» **Your assignment**:
Output exactly the lines below, starting with the line that has "1)) * ∑ i ∈ Finset.range" and going on through the line that has "2 ^ m * (∑ i ∈ Finset.range", both included, and no other lines.

» **Stored data**:

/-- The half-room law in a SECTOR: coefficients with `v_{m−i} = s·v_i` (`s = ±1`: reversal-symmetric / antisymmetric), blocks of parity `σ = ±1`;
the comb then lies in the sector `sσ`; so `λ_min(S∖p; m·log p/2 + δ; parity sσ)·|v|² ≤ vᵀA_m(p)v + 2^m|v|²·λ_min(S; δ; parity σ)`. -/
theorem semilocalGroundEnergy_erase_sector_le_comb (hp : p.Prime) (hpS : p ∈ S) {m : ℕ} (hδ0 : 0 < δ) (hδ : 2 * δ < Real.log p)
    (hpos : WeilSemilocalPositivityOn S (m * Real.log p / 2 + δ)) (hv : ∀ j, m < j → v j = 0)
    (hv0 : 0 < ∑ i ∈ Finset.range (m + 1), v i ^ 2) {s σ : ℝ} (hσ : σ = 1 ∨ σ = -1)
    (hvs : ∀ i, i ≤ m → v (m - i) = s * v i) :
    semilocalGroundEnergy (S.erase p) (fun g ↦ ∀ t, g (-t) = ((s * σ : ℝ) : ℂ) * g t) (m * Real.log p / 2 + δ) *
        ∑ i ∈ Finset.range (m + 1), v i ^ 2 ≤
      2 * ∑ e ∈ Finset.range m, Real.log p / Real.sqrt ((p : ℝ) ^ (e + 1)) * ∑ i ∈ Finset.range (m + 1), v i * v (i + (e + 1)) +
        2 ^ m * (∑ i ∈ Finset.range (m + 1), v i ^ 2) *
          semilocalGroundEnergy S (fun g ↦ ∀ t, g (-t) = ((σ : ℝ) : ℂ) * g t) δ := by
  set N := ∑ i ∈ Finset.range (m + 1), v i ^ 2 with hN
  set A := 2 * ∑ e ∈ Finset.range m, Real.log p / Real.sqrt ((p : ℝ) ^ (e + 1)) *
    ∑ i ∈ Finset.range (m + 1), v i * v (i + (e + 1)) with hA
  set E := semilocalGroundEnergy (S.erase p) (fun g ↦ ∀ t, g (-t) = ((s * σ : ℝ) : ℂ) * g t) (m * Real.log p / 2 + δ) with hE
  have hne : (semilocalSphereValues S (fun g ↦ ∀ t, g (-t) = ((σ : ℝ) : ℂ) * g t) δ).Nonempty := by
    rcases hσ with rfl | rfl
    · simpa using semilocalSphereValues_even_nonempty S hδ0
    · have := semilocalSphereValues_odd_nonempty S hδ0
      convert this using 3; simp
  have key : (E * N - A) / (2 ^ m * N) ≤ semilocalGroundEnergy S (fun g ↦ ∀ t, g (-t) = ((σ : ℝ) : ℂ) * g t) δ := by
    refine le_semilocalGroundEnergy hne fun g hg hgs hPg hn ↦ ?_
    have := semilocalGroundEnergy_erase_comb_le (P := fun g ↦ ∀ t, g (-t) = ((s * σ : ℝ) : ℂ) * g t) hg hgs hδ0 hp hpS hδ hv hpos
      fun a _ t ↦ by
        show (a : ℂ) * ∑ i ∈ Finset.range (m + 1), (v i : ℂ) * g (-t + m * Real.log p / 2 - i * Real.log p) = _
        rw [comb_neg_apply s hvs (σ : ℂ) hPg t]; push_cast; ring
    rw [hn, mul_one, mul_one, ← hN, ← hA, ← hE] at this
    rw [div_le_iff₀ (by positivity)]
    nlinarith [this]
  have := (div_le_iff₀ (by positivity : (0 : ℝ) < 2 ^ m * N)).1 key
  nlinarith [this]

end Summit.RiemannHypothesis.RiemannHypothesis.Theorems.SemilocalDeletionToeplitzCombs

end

==

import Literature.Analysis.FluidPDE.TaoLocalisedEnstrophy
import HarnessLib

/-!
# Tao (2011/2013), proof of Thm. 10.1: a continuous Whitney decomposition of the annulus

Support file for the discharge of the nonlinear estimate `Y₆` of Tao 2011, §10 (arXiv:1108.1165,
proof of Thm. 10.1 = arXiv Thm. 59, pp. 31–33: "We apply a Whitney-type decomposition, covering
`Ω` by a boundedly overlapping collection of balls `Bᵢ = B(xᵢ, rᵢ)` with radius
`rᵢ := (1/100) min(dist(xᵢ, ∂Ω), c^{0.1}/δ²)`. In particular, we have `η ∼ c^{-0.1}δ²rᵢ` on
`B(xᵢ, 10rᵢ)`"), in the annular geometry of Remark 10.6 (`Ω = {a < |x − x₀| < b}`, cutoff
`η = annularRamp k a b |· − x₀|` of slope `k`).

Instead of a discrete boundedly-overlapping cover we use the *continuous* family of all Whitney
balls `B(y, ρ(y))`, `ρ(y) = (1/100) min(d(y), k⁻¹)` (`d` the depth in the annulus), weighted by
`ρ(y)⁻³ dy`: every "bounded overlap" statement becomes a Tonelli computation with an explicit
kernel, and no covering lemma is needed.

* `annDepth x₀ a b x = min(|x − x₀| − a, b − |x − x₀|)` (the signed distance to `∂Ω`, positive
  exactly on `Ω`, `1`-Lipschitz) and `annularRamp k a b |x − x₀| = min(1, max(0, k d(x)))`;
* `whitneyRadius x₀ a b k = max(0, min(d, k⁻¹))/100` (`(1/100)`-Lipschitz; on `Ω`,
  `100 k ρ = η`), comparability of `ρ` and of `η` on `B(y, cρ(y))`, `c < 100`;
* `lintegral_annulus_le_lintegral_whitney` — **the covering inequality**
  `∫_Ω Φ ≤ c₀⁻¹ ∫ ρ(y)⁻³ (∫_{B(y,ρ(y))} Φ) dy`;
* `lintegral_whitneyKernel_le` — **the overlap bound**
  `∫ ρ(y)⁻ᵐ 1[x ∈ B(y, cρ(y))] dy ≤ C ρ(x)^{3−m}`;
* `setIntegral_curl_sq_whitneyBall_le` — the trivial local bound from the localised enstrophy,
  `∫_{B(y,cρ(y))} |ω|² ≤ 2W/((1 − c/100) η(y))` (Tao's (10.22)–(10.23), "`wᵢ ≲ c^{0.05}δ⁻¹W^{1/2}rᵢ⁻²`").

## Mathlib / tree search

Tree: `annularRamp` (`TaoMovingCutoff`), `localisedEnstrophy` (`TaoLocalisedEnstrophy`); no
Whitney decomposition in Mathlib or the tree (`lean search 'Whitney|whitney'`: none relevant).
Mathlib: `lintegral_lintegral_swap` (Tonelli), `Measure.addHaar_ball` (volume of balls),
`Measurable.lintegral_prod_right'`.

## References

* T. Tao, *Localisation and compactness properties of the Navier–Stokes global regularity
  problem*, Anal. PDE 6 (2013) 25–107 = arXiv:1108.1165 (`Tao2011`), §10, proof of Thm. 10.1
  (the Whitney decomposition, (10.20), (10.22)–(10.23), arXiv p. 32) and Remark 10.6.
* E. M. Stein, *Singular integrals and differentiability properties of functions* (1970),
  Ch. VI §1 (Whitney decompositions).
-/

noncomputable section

» **The answer**:
      2 * ∑ e ∈ Finset.range m, Real.log p / Real.sqrt ((p : ℝ) ^ (e + 1)) * ∑ i ∈ Finset.range (m + 1), v i * v (i + (e + 1)) +
        2 ^ m * (∑ i ∈ Finset.range (m + 1), v i ^ 2) *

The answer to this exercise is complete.